‘A graveyard for the invaders’
Assad regime officials talk tough as Western powers hesitate to attack Syria
Michael Bassin is a founding member of the Gulf-Israel Business Council, a co-founder at ScaleUpSales Ltd, and the author of "I Am Not a Spy: An American Jew Goes Deep In The Arab World & Israeli Army."

Tens of thousands of Syrian nationals are fleeing Syria and others are stockpiling food and supplies as they brace for an imminent military assault on their country by Western powers. Nevertheless, Syrian government officials are remaining calm on the surface and publicly promising that any military effort to weaken the Assad regime will end in failure.
The Doha-based media network Al-Jazeera reports that Syrian Prime Minister Wael Nader Al-Halqi, one of President Bashar Assad’s closest associates, threatened that if attacked, Syria will become “a graveyard for the invaders. We are not intimidated by their colonial threats.”

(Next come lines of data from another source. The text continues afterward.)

import Mathlib
import HarnessLib
import HarnessLib.Audit
import Summits.AtomisticToContinuum.Statement
import Literature.MathematicalPhysics.StatisticalMechanics.LennardJonesClusters
import Literature.MathematicalPhysics.StatisticalMechanics.RootEnergy
import Literature.Probability.Process.PointStationaryLaw
import Summits.AtomisticToContinuum.Crystallization.Theorems.PalmUnimodularRigidityChargedPatternCrystallizes
import Summits.AtomisticToContinuum.Crystallization.Theorems.PalmUnimodularRigidityBenjaminiSchrammLimit
import Summits.AtomisticToContinuum.Crystallization.Theorems.PricedLinkCensusChargedPeriodicIsOptimal
import HarnessLib.Audit.Status.Attr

Syrian Deputy Foreign Minister Faisal Mekdad warned that if the US, France, or the United Kingdom put soldiers on the ground in Syria, “terrorists would use chemical weapons against them.” “Terrorists” is how the regime refers to the rebels in the Syrian civil war. Mekdad also accused the US, France, and United Kingdom of putting chemical weapons in the hands of the opposition in the first place.
The Assad regime has repeatedly denied complicity in the August 21st chemical weapons attack on a Damascus suburb that resulted in the deaths of hundreds of civilians. Nevertheless, it has repeatedly obstructed the efforts of a team of United Nations weapons inspectors, who now say they will only be able to file a report on the attack in another four days.
“If the West attacks us before then, we will surprise the aggressors just as we surprised [the Israelis] in the October (Yom Kippur) war in 1973,” Al-Halqi iterated. “I repeat. A Western attack will not bring our government down.”
Interestingly, US President Barack Obama seems to entirely agree with that assessment. The London-based pan-Arab daily Al-Hayat states that, in an interview with PBS News Hour, Obama said that any American strike on Syria would be limited and unlikely to affect the balance of power between Assad’s forces and opposition fighters.
“I have not made a decision yet (on Syria),” Obama said. “Direct military intervention or involvement in the civil war in Syria will not help in resolving the situation on the ground. . . If we are saying in a clear and decisive but very limited way, we send a shot across the bow saying, stop doing this, this can have a positive impact on our national security over the long term.”
It might, but an equally likely result is that Assad will become even more emboldened to do whatever is necessary to win the civil war, according to the leading editorial in the London-based Al-Quds Al-Arabi.
The piece, entitled “Syria: The drums of war are stronger than the impact,” stresses the backing Assad feels he has from Russia, Iran, and China. If the Western response to Assad’s chemical attack is weak, the Syrian regime will see that the West is anything but serious about taking action on humanitarian grounds.
“The only thing that is certain about the outcome of a Western attack is that day after it President Assad will come out to announce the failure of the military campaign of the mighty Western armies,” the editorial reads. “He will credit his own leadership capabilities, his army, and the Syrian people that stand with him to bring the country to victory.”
In an op-ed in the Saudi-owned A-Sharq Al-Awsat called “Will the Assad regime be terminated after a military strike?” Saleh Qallab disagrees with the previous assessment. Qallab writes that Assad is merely a minor figure in his own regime. His government’s staying power does not come from foreign military backing or from Assad himself, but from the cadre of powerful Alawite political figures that wield real authority in the Syrian government. If that cadre feels that Assad’s time is up, they will remove him themselves.
“Bashar Assad was a little boy with no experience or competence when he was chosen as president of Syria after his father died,” Qallab explains. “It’s a dangerous job in a country of military coups and a volatile political climate. He was chosen as president to fend off major instability by more powerful figures in the country than himself.”
“The reality is that Assad is man who lives in a valley. He is the victim of those around him who commit horrific actions and crimes against humanity without his knowledge but in his name. To save the Syrian system, the regime may get rid of Assad and make him the scapegoat for their own crimes.”
“With this knowledge, a Western military strike could have the effect of toppling not only Assad, but also the dangerous men around him. . . This is important for Syria and the entire Middle East.”